Slow Cinema and Chinese Painting IV

I want to continue with the slow and painterly journey today. You can find the previous three parts here, here and here. Last time, I briefly outlined the theme of verticality both in Chinese painting and in Lav Diaz’s films, with particular regard to the relation of Heaven and Earth, and the role of man in the universe.

Today, I want to add to this a brief summary of the concept of emptiness, which has its origins in Chinese painting. Emptiness never meant “empty” the way we would interpret it nowadays. Emptiness, or absence, always meant presence at the same time. It was the source of all things. Also, it has its roots in meditation. Painters meditated before they picked up a brush. They cleared, or “emptied”, their minds. This emptiness was thus a prerequisite for tranquility. This is particularly obvious in Zen painting. Here, objects are presented in front of a completely blank background.

I mentioned last week that there is always a space of emptiness sandwiched between the planes of Heaven and Earth. At least in traditional Chinese landscape painting. This emptiness was conveyed through the depiction of vast landscapes. This appears very similar to many slow films, as the landscape often plays a major role in them. Characters are often dwarfed, nature is dominant.

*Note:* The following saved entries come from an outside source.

import Mathlib
import Summits.NavierStokesRegularity.NavierStokesRegularity.Theorems.EulerZoomLiouvillePowerGaugeEulerLiouvilleEnergySaturationOwnRate
import Summits.NavierStokesRegularity.NavierStokesRegularity.Theorems.EulerZoomLiouvillePowerGaugeEulerLiouvilleEnergySaturationScaleODE
import Summits.NavierStokesRegularity.NavierStokesRegularity.Theorems.EulerZoomLiouvillePowerGaugeEulerLiouvilleSelfSimilarSeparablePast
import HarnessLib

/-!
# OWN-RATE SUB-EXTREMAL POWER CLOCKS ARE TRIVIAL — the census form of the power-clock residue `g ∈ [2/5, 1/(2+ρ)]`: a past/shifted collapse of
# ANY rate `0 < g ≤ ½` whose profile energy dips below its OWN-RATE extremal growth `L^{5−2/g}` vanishes (weak class, no profile hypothesis)
# (crux `EulerZoomLiouville.PowerGaugeEulerLiouville` = stmt-NavierStokesRegularity-19832; line `logtime-breathers`, residue T4 `stub_powerClockRest`)

Route `EulerZoomLiouville` (NavierStokesRegularity); width seat ns-ezl-w6 (cell ns-regularity-ideate, LEAD ns-typeII-p2).  After `…SelfSimilarSlowClockPast`
(`0 < g < 2/5`), `…SelfSimilarSeparablePast` (`g = 0`), ns-ezl-w7's `…SelfSimilarNegClockPast` (`g < 0`), ns-ezl-w4's `…SelfSimilarOffRatePast`
(`1/(2+ρ) < g < ½`) and `PastShape.…pastFastPowerClock` (`g > ½ − ρ/5`), the past/shifted power clocks of the weak class survive only at the rates
`g ∈ [2/5, 1/(2+ρ)]`, where the scale ODE has the non-decaying own-rate homogeneous solution `L^{5−2/g}`.  This file gives that residue its CENSUS FORM,
the twin of the class-rate two-sided law (`EnergySaturation.ae_eq_zero_of_subExtremal_loc`, Bronzi–Shvydkoy 2015 Thm 1.1):

> **`EnergySaturation.ae_eq_zero_of_ownRate_subExtremal_loc`** (profile level) — class-`ρ` data (A₁), (E₁), (D₁), Poisson, the rate-`g` local energy
> equality (`0 < g`), and OWN-RATE SUB-EXTREMALITY `liminf_{L→∞} L^{2/g−5}∫_{B_L}|V|² = 0` ⇒ `V = 0` a.e.;
> **`SlowClock.selfSimilar_ae_eq_zero_of_ownRate_subExtremal_past`** (member level) — crux hypotheses verbatim + the representation about `(T, x₀)` for
> `τ < T₁` at ANY rate `0 < g ≤ ½` + own-rate sub-extremality of the velocity profile ⇒ `u = 0` a.e.

So a surviving clock of rate `g ∈ [2/5, 1/(2+ρ)]` SATURATES ITS OWN RATE: `∫_{B_L}|W|² ≥ c₁ L^{5−2/g}` for all large `L`, `c₁ > 0` (in the fictitious
class `ρ' = 1/g − 2 ∈ [ρ, ½]` it is an extremal class-rate member — the honest residue).  MECHANISM (`…EnergySaturationOwnRate`): the bootstrap FROM THE
LEFT descends the energy exponent from `1 − 2ρ` to the own-rate floor; there `κ + μ < 0` (`κ = 2/g − 5 ≤ 0`... in general whenever the floor is reached),
and the step FROM INFINITY under sub-extremality continues `m ↦ m/2 − 5ρ/4` to a negative exponent; a negative power bound empties every ball.  The DATA
exponent `ρ` and the RATE `g` are decoupled throughout (no re-reading of the gauges in the rate's own class is possible for `g < 1/(2+ρ)`).

WHAT THIS IS NOT: not NS, not E — the dichotomy «vanish or saturate the own rate» for one residue of the crux CLASS 19832 on the MODEL lattice;
own-rate-EXTREMAL clocks of rates `[2/5, 1/(2+ρ)]` remain OPEN; `--supports` stmt-19832. [folklore; cf. BronziShvydkoy2015 Thm 1.1, ChaeShvydkoy2013 §2.2]
-/

noncomputable section

-- flat `Theorems/<Route><Decl>…` files of one crux share the namespace of the crux (tree convention: `Summit.<S>.<S>.…`)
set_option linter.dupNamespace false

open MeasureTheory Set Filter Topology Metric Function TopologicalSpace
open scoped ENNReal NNReal RealInnerProductSpace ContDiff Laplacian

namespace Summit.NavierStokesRegularity.NavierStokesRegularity.Theorems.PowerGaugeEulerLiouville

open Literature.Analysis Literature.Analysis.FunctionSpaces Literature.Analysis.FluidPDE

namespace EnergySaturation

variable {ρ g : ℝ}
  {V : EuclideanSpace ℝ (Fin 3) → EuclideanSpace ℝ (Fin 3)} {P : EuclideanSpace ℝ (Fin 3) → ℝ}
  {G : EuclideanSpace ℝ (Fin 3) → EuclideanSpace ℝ (Fin 3) →L[ℝ] EuclideanSpace ℝ (Fin 3)}

/-- **OWN-RATE SUB-EXTREMAL PROFILES ARE TRIVIAL (profile level).**  `(V, P, G)` with the thresholded class data (A₁), (E₁), (D₁) of DATA exponent
`0 < ρ < 1`, the weak Poisson equation, the profile local energy EQUALITY of a collapse of rate `g > 0` (literal shape of
`ProfileEnergy.profile_local_energy_equality`), and OWN-RATE SUB-EXTREMALITY `∀ ε > 0, ∀ L₀, ∃ L ≥ L₀, L^{2/g−5}∫_{B_L}|V|² < ε`.  Then `V = 0` a.e.
(`g = 1/(2+ρ)` is `ae_eq_zero_of_subExtremal_loc`; `g < 2/5` needs no sub-extremality — `ae_eq_zero_of_slowRate_loc`.) [folklore; cf. BronziShvydkoy2015 Thm 1.1] -/
theorem ae_eq_zero_of_ownRate_subExtremal_loc (hρ : 0 < ρ) (hρ1 : ρ < 1) (hg0 : 0 < g)
    (hVm : AEStronglyMeasurable V volume) (hPm : AEStronglyMeasurable P volume)
    (hGm : AEStronglyMeasurable G volume)
    (hVG : HasWeakFDerivOn (⊤ : Opens (EuclideanSpace ℝ (Fin 3))) volume V G) {c : ℝ≥0}
    (hA : ∀ L : ℝ, 1 ≤ L → ∫⁻ y in ball (0 : EuclideanSpace ℝ (Fin 3)) L, ‖V y‖ₑ ^ 2 ≤
      (c : ℝ≥0∞) * ENNReal.ofReal (L ^ (1 - 2 * ρ)))
    (hE : ∀ L : ℝ, 1 ≤ L →
      ∫⁻ y in ball (0 : EuclideanSpace ℝ (Fin 3)) L, ENNReal.ofReal (frobeniusNormSq (G y)) ≤
        ENNReal.ofReal (L ^ (1 - ρ)) * (ENNReal.ofReal ((1 - ρ) / (2 + ρ)) * (c : ℝ≥0∞)))
    (hD : ∀ L : ℝ, 1 ≤ L →
      ∫⁻ y in ball (0 : EuclideanSpace ℝ (Fin 3)) L, ‖P y‖ₑ ^ (3 / 2 : ℝ) ≤
        ENNReal.ofReal (L ^ (2 - 2 * ρ)) * (ENNReal.ofReal ((2 - 2 * ρ) / (2 + ρ)) * (c : ℝ≥0∞)))
    (hPoisson : ∀ θ : EuclideanSpace ℝ (Fin 3) → ℝ, ContDiff ℝ (⊤ : ℕ∞) θ → HasCompactSupport θ →
      ∫ y, P y * (Δ θ) y = -∫ y, fderiv ℝ (fderiv ℝ θ) y (V y) (V y))
    (hEE : ∀ θ : EuclideanSpace ℝ (Fin 3) → ℝ, IsTestFunctionOn (⊤ : Opens (EuclideanSpace ℝ (Fin 3))) θ →
      (2 - 5 * g) * ∫ x, θ x * ‖V x‖ ^ 2 =
        (∫ x, (‖V x‖ ^ 2 + 2 * P x) * ⟪V x, gradient θ x⟫) +
          g * ∫ x, ‖V x‖ ^ 2 * ⟪x, gradient θ x⟫)
    (hsub : ∀ ε : ℝ, 0 < ε → ∀ L₀ : ℝ, ∃ L : ℝ, L₀ ≤ L ∧
      L ^ (2 / g - 5) * ∫ y in ball (0 : EuclideanSpace ℝ (Fin 3)) L, ‖V y‖ ^ 2 < ε) :
    V =ᵐ[volume] 0 := by
  have hc0 : (0 : ℝ) ≤ c := c.2
  have hV2 : LocallyIntegrable (fun y => ‖V y‖ ^ 2) volume := locallyIntegrable_norm_sq_of_growth_loc hVm hA
  obtain ⟨σ, hσs, hσc, h0, h1, hone, hzero, -⟩ := exists_radialCutoff
  have hσ : IsTestFunctionOn (⊤ : Opens (EuclideanSpace ℝ (Fin 3))) σ := ⟨hσs, hσc, fun _ _ => trivial⟩
  set J : ℝ → ℝ := fun R => ∫ y, σ (R⁻¹ • y) * ‖V y‖ ^ 2 with hJ
  set F : ℝ → ℝ := fun r => ∫ x, (‖V x‖ ^ 2 + 2 * P x) * ⟪V x, gradient (fun z => σ (r⁻¹ • z)) x⟫ with hF
  set κ : ℝ := 2 / g - 5 with hκ
  have hJ0 : ∀ R : ℝ, 0 < R → 0 ≤ J R := fun R _ =>
    integral_nonneg fun y => mul_nonneg (h0 _) (sq_nonneg _)
  -- own-rate sub-extremality in cut-off form: `J(L/2) ≤ ∫_{B_L}|V|²`, `(L/2)^κ = 2^{−κ} L^κ`
  have hsubσ : ∀ ε : ℝ, 0 < ε → ∀ L₀ : ℝ, ∃ L : ℝ, L₀ ≤ L ∧ L ^ (2 / g - 5) * J L < ε := by
    intro ε hε L₀
    have h2κ : 0 < (2 : ℝ) ^ (-κ) := Real.rpow_pos_of_pos two_pos _
    obtain ⟨L', hL', hlt⟩ := hsub (ε / (2 : ℝ) ^ (-κ)) (div_pos hε h2κ) (max (2 * L₀) 2)
    have hL'2 : 2 ≤ L' := (le_max_right _ _).trans hL'
    have hL'0 : 0 < L' := by linarith
    refine ⟨L' / 2, by linarith [(le_max_left _ _).trans hL'], ?_⟩
    have hB : IntegrableOn (fun y => ‖V y‖ ^ 2) (ball (0 : EuclideanSpace ℝ (Fin 3)) L') volume :=
      (memLp_two_iff_integrable_sq_norm hVm.restrict).1 (memLp_two_ball_of_growth_loc hVm hA _)
    have hle : J (L' / 2) ≤ ∫ y in ball (0 : EuclideanSpace ℝ (Fin 3)) L', ‖V y‖ ^ 2 := by
      simp only [hJ]
      rw [← integral_indicator measurableSet_ball]
      refine integral_mono_of_nonneg (Eventually.of_forall fun y => mul_nonneg (h0 _) (sq_nonneg _))
        (hB.integrable_indicator measurableSet_ball) (Eventually.of_forall fun y => ?_)
      by_cases hy : y ∈ ball (0 : EuclideanSpace ℝ (Fin 3)) L'
      · rw [indicator_of_mem hy]
        exact mul_le_of_le_one_left (sq_nonneg _) (h1 _)
      · rw [indicator_of_notMem hy]
        rw [mem_ball, dist_zero_right, not_lt] at hy
        have : σ ((L' / 2)⁻¹ • y) = 0 := by
          apply hzero
          rw [norm_smul, norm_inv, Real.norm_of_nonneg (by positivity), le_inv_mul_iff₀ (by positivity)]
          linarith
        show σ ((L' / 2)⁻¹ • y) * ‖V y‖ ^ 2 ≤ 0
        rw [this, zero_mul]
    have hpow : (L' / 2) ^ κ = (2 : ℝ) ^ (-κ) * L' ^ κ := by
      rw [Real.div_rpow hL'0.le zero_le_two, Real.rpow_neg zero_le_two, div_eq_mul_inv, mul_comm]
    have hI0 : 0 ≤ ∫ y in ball (0 : EuclideanSpace ℝ (Fin 3)) L', ‖V y‖ ^ 2 :=
      setIntegral_nonneg measurableSet_ball fun y _ => sq_nonneg _
    calc (L' / 2) ^ (2 / g - 5) * J (L' / 2) = (2 : ℝ) ^ (-κ) * (L' ^ κ * J (L' / 2)) := by
          rw [← hκ, hpow]; ring
      _ ≤ (2 : ℝ) ^ (-κ) * (L' ^ κ * ∫ y in ball (0 : EuclideanSpace ℝ (Fin 3)) L', ‖V y‖ ^ 2) :=
          mul_le_mul_of_nonneg_left (mul_le_mul_of_nonneg_left hle (Real.rpow_nonneg hL'0.le _)) h2κ.le
      _ < (2 : ℝ) ^ (-κ) * (ε / (2 : ℝ) ^ (-κ)) := by rw [hκ]; exact mul_lt_mul_of_pos_left hlt h2κ
      _ = ε := mul_div_cancel₀ ε h2κ.ne'
  -- ### a NEGATIVE power bound on `J` at large scales
  have hpowb : ∃ m C L₁ : ℝ, m < 0 ∧ 0 ≤ C ∧ 1 ≤ L₁ ∧ ∀ R : ℝ, L₁ ≤ R → J R ≤ C * R ^ m := by
    by_cases hc : (c : ℝ) = 0
    · refine ⟨-1, 0, 1, by norm_num, le_rfl, le_rfl, fun R hR => ?_⟩
      have hR0 : 0 < R := lt_of_lt_of_le one_pos hR
      have h := normEnergy_le_of_growth_loc (ρ := ρ) h0 h1 hzero hVm hA hR
      rw [hc, mul_zero] at h
      have hRp : 0 < R ^ (2 * ρ - 1) := Real.rpow_pos_of_pos hR0 _
      have hJle : J R ≤ 0 := by
        have : R ^ (2 * ρ - 1) * J R ≤ R ^ (2 * ρ - 1) * 0 := by rw [mul_zero]; exact h
        exact le_of_mul_le_mul_left this hRp
      simpa using hJle
    have hcpos : 0 < (c : ℝ) := lt_of_le_of_ne hc0 (Ne.symm hc)
    have hEEσ : ∀ L : ℝ, 0 < L → (2 - 5 * g) * ∫ x, σ (L⁻¹ • x) * ‖V x‖ ^ 2 =
        (∫ x, (‖V x‖ ^ 2 + 2 * P x) * ⟪V x, gradient (fun z => σ (L⁻¹ • z)) x⟫) +
          g * ∫ x, ‖V x‖ ^ 2 * ⟪x, gradient (fun z => σ (L⁻¹ • z)) x⟫ :=
      fun L hL => hEE _ (isTestFunctionOn_comp_inv_smul hσ hL.ne')
    have hderiv : ∀ r : ℝ, 0 < r →
        HasDerivAt (fun L : ℝ => L ^ (2 / g - 5) * J L) (g⁻¹ * r ^ (2 / g - 6) * F r) r :=
      fun r hr => hasDerivAt_rpowMul_cutoffEnergy_of_energyEquality hg0.ne' hσ hVm hV2 hr (hEEσ r hr)
    obtain ⟨A, hA0, hfluxW⟩ := exists_fluxWeight_le_of_sup_loc hρ hρ1 hσ h0 h1 hone hzero hVm hPm hGm hVG hA hE hD
      hPoisson
    have hflux : ∀ S : ℝ, 0 ≤ S → S ≤ 3 * c → ∀ L : ℝ, 1 ≤ L →
        (∀ R : ℝ, L ≤ R → J R ≤ R ^ (1 - 2 * ρ) * S) →
        ∀ r : ℝ, L ≤ r → |(2 + ρ) * r ^ (2 * ρ - 2) * F r| ≤ A * S ^ (1 / 2 : ℝ) * r ^ (-1 - (2 + ρ) / 4) :=
      fun S hS hS3 L hL hsup r hr => hfluxW S hS hS3 L hL hsup r hr
    set C₀ : ℝ := (3 : ℝ) ^ (1 - 2 * ρ) * c with hC₀
    have hC₀0 : 0 ≤ C₀ := by rw [hC₀]; positivity
    have hC₀3 : C₀ ≤ 3 * c := by
      have h3 : (3 : ℝ) ^ (1 - 2 * ρ) ≤ 3 := by
        conv_rhs => rw [← Real.rpow_one 3]
        exact Real.rpow_le_rpow_of_exponent_le (by norm_num) (by linarith)
      rw [hC₀]; gcongr
    have hbase : ∀ R : ℝ, 1 ≤ R → J R ≤ C₀ * R ^ (1 - 2 * ρ) := by
      intro R hR
      have hR0 : 0 < R := lt_of_lt_of_le one_pos hR
      have h := normEnergy_le_of_growth_loc (ρ := ρ) h0 h1 hzero hVm hA hR
      have hRR : R ^ (1 - 2 * ρ) * R ^ (2 * ρ - 1) = 1 := by rw [← Real.rpow_add hR0]; norm_num
      calc J R = R ^ (1 - 2 * ρ) * (R ^ (2 * ρ - 1) * J R) := by rw [← mul_assoc, hRR, one_mul]
        _ ≤ R ^ (1 - 2 * ρ) * ((3 : ℝ) ^ (1 - 2 * ρ) * c) :=
            mul_le_mul_of_nonneg_left h (Real.rpow_nonneg hR0.le _)
        _ = C₀ * R ^ (1 - 2 * ρ) := by rw [hC₀]; ring
    exact ownRate_iterate hρ hg0 hcpos hA0 hJ0 hflux hderiv hsubσ hC₀0 hC₀3 hbase
  obtain ⟨m, C, L₁, hm, hC, hL₁, hb⟩ := hpowb
  -- ### CONCLUSION: the energy of every ball vanishes
  have hballzero : ∀ L₀ : ℝ, 0 < L₀ → ∫⁻ y in ball (0 : EuclideanSpace ℝ (Fin 3)) L₀, ‖V y‖ₑ ^ 2 = 0 := by
    intro L₀ hL₀
    refine le_antisymm (ENNReal.le_of_forall_pos_le_add fun δ hδ _ => ?_) zero_le
    rw [zero_add]
    have htend : Tendsto (fun L : ℝ => C * L ^ m) atTop (𝓝 (C * 0)) := by
      refine tendsto_const_nhds.mul ?_
      have := tendsto_rpow_neg_atTop (y := -m) (by linarith)
      simpa using this
    rw [mul_zero] at htend
    have hev := (htend.eventually (gt_mem_nhds (show (0 : ℝ) < δ from hδ))).and
      (eventually_ge_atTop (max L₀ L₁))
    obtain ⟨L, hLδ, hLge⟩ := hev.exists
    have hLL₁ : L₁ ≤ L := (le_max_right _ _).trans hLge
    have hL0 : 0 < L := lt_of_lt_of_le (lt_of_lt_of_le one_pos hL₁) hLL₁
    have hLL₀ : L₀ ≤ L := (le_max_left _ _).trans hLge
    have h1' := lintegral_ball_sq_le_cutoffEnergy hσs.continuous hσc h0 hone hV2 hL0
    calc ∫⁻ y in ball (0 : EuclideanSpace ℝ (Fin 3)) L₀, ‖V y‖ₑ ^ 2
        ≤ ∫⁻ y in ball (0 : EuclideanSpace ℝ (Fin 3)) L, ‖V y‖ₑ ^ 2 := lintegral_mono_set (ball_subset_ball hLL₀)
      _ ≤ ENNReal.ofReal (J L) := h1'
      _ ≤ ENNReal.ofReal (C * L ^ m) := ENNReal.ofReal_le_ofReal (hb L hLL₁)
      _ ≤ (δ : ℝ≥0∞) := by
          rw [← ENNReal.ofReal_coe_nnreal]; exact ENNReal.ofReal_le_ofReal hLδ.le
  have hball_ae : ∀ n : ℕ, ∀ᵐ y ∂(volume.restrict (ball (0 : EuclideanSpace ℝ (Fin 3)) ((n : ℝ) + 1))), V y = 0 := by
    intro n
    have h := hballzero ((n : ℝ) + 1) (by positivity)
    rw [lintegral_eq_zero_iff' (hVm.restrict.enorm.pow_const 2)] at h
    filter_upwards [h] with y hy
    simpa using hy
  have hunion : (⋃ n : ℕ, ball (0 : EuclideanSpace ℝ (Fin 3)) ((n : ℝ) + 1)) = univ := by
    refine eq_univ_of_forall fun y => mem_iUnion.2 ?_
    obtain ⟨n, hn⟩ := exists_nat_gt ‖y‖
    exact ⟨n, by rw [mem_ball, dist_zero_right]; linarith⟩
  have h := (ae_restrict_iUnion_iff (μ := (volume : Measure (EuclideanSpace ℝ (Fin 3))))
    (fun n : ℕ => ball (0 : EuclideanSpace ℝ (Fin 3)) ((n : ℝ) + 1)) (fun y => V y = 0)).2 hball_ae
  rw [hunion, Measure.restrict_univ] at h
  exact h
import Mathlib

/-!
# Route `KPlusLogSqLaw`, crux `TropicalB` — Toeplitz sector: weak duality with a RANK FUNCTION ⇒ unique optimal assignment

HONEST FRAMING.  Helper toward the registered stubs `stub_tropThin` / `stub_tropFat` (crux `…Theses.KPlusLogSqLaw.TropicalB`, item
`stmt-ValiantsHypothesis-19771`; cell `pub-symmetroid`, seat `val-sym-trop-p4` (g23), 2026-08-29).  The abstract uniqueness mechanism of the
MORPH THEOREM (memo HOME/val-sym-trop-p4/g23/MORPH-THEOREM-g23.md §3): for an assignment profit `w a b` (value `a` at position `b`), a target
permutation `τ`, a symmetric integer potential `P` with `2·w a b ≤ P a + P b` everywhere and equality along `τ`, and a RANK `R` such that every
tight non-`τ` pair `(a, b)` has `R (τ⁻¹ a) < R b`, the permutation `τ` is the UNIQUE maximiser of `Σ_b w (σ b) b` — weak LP duality gives `≤`,
and an optimal `σ` is tight everywhere, so a tight position `b` with `σ b ≠ τ b` of minimal rank produces another one of smaller rank
(`τ⁻¹ (σ b)`), contradiction.  This replaces the tight-graph peeling of the memo by one inequality per rung.  Definition-free; used by
`…ToeplitzMorphMember`.  Nothing here bounds `Φ_Toep`; `ConjectureTPoly` / `TropicalB` stay OPEN; nothing on `MatrixDescartes` or `VP ≠ VNP`.
-/

set_option linter.dupNamespace false
set_option autoImplicit false

namespace Summit.ValiantsHypothesis.ValiantsHypothesis.Theorems.KPlusLogSqLaw.Toeplitz

open scoped BigOperators
open Finset

/-- **Rank lemma.**  If every position of `σ` is tight and every tight pair `(a, b)` is either the `τ`-pair or has
`R (τ⁻¹ a) < R b`, then `σ = τ`. [folklore] -/
theorem perm_eq_of_tight_rank {m : ℕ} (T : Fin m → Fin m → Prop) (τ σ : Equiv.Perm (Fin m)) (R : Fin m → ℤ)
    (hrank : ∀ a b, T a b → a = τ b ∨ R (τ.symm a) < R b) (hσ : ∀ b, T (σ b) b) : σ = τ := by
  by_contra hne
  have hS : (univ.filter fun b : Fin m => σ b ≠ τ b).Nonempty := by
    by_contra hemp
    rw [Finset.not_nonempty_iff_eq_empty, Finset.filter_eq_empty_iff] at hemp
    exact hne (Equiv.ext fun b => by simpa using hemp (mem_univ b))
  obtain ⟨b₀, hb₀, hmin⟩ := exists_min_image _ R hS
  have hb₀' : σ b₀ ≠ τ b₀ := (mem_filter.mp hb₀).2
  rcases hrank (σ b₀) b₀ (hσ b₀) with h | h
  · exact hb₀' h
  · set b' := τ.symm (σ b₀) with hb'
    have hτb' : τ b' = σ b₀ := by simp [hb']
    have hb'S : b' ∈ univ.filter fun b : Fin m => σ b ≠ τ b := by
      refine mem_filter.mpr ⟨mem_univ _, fun heq => ?_⟩
      have hbb : b' = b₀ := σ.injective (heq.trans hτb')
      exact hb₀' (by rw [← hbb]; exact heq)
    have := hmin b' hb'S
    omega

/-- **Weak duality with a rank function ⇒ unique optimum.**  Profit `w a b` of assigning value `a` to position `b`; symmetric
potential `P` with `2 w a b ≤ P a + P b`, tight along `τ`; rank `R` with `R (τ⁻¹ a) < R b` on every other tight pair.  Then every
`σ ≠ τ` has strictly smaller total profit. [folklore] -/
theorem unique_opt_of_potential_rank {m : ℕ} (w : Fin m → Fin m → ℤ) (τ : Equiv.Perm (Fin m)) (P R : Fin m → ℤ)
    (hfeas : ∀ a b, 2 * w a b ≤ P a + P b) (htight : ∀ b, 2 * w (τ b) b = P (τ b) + P b)
    (hrank : ∀ a b, 2 * w a b = P a + P b → a = τ b ∨ R (τ.symm a) < R b) :
    ∀ σ : Equiv.Perm (Fin m), σ ≠ τ → ∑ b, w (σ b) b < ∑ b, w (τ b) b := by
  intro σ hσ
  have hτsum : 2 * ∑ b, w (τ b) b = ∑ a, P a + ∑ b, P b := by
    rw [mul_sum, sum_congr rfl (fun b _ => htight b), sum_add_distrib, Equiv.sum_comp τ P]
  have h1 : ∑ b, (P (σ b) + P b - 2 * w (σ b) b) = ∑ b, P (σ b) + ∑ b, P b - ∑ b, 2 * w (σ b) b := by
    rw [sum_sub_distrib, sum_add_distrib]
  have h2 : ∑ b, P (σ b) = ∑ a, P a := Equiv.sum_comp σ P
  have h3 : ∑ b, 2 * w (σ b) b = 2 * ∑ b, w (σ b) b := by rw [mul_sum]
  have hnn : ∀ b ∈ univ, 0 ≤ P (σ b) + P b - 2 * w (σ b) b := fun b _ => by linarith [hfeas (σ b) b]
  have hslack : 0 ≤ ∑ b, (P (σ b) + P b - 2 * w (σ b) b) := sum_nonneg hnn
  by_contra hge
  push Not at hge
  have hzero : ∑ b, (P (σ b) + P b - 2 * w (σ b) b) = 0 := by linarith
  have hall := (sum_eq_zero_iff_of_nonneg hnn).mp hzero
  have hT : ∀ b, 2 * w (σ b) b = P (σ b) + P b := fun b => by linarith [hall b (mem_univ b)]
  exact hσ (perm_eq_of_tight_rank (fun a b => 2 * w a b = P a + P b) τ σ R hrank hT)

end Summit.ValiantsHypothesis.ValiantsHypothesis.Theorems.KPlusLogSqLaw.Toeplitz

This is, obviously, a very literal reading. It is possible to extend the argument, though. In many slow films, but in Lav Diaz’s and Béla Tarr’s films especially, emptiness describes subjective mental states, which are then mirrored by (empty) landscapes. In Diaz’s Death in the Land of Encantos, for instance, emptiness stands for both the landscape – the film is set in the aftermath of typhoon Reming – and the characters and interviewees, all of which have lost either family members or their entire property. Emptiness is here more absence, more destruction than actual non-existence. However, the strong typhoon did “empty” the region. Houses, rice fields, everything is gone. It is creepy to link this to what I said earlier: emptiness is the source of something new, but unfortunately, this is very much the case here.

In relation to the landscape as a mirror of a character’s mental state – this can be linked to the original Buddhist concept of emptiness, namely dependency. We’re empty of self-existence, meaning we only exist because of many other factors. We alone, without any influences, could not and would not exist. We’re dependent. Our life is the result of a combination of circumstances. This means in short that one thing determines another. We can thus also say here that the landscape determines its inhabitants and vice versa. They’re a mirror of one another. This is exactly what we see in Diaz’s films, as well as in Tarr’s films. Particularly the latter is a genius when it comes to showing the dependency of several elements. Everything is connected.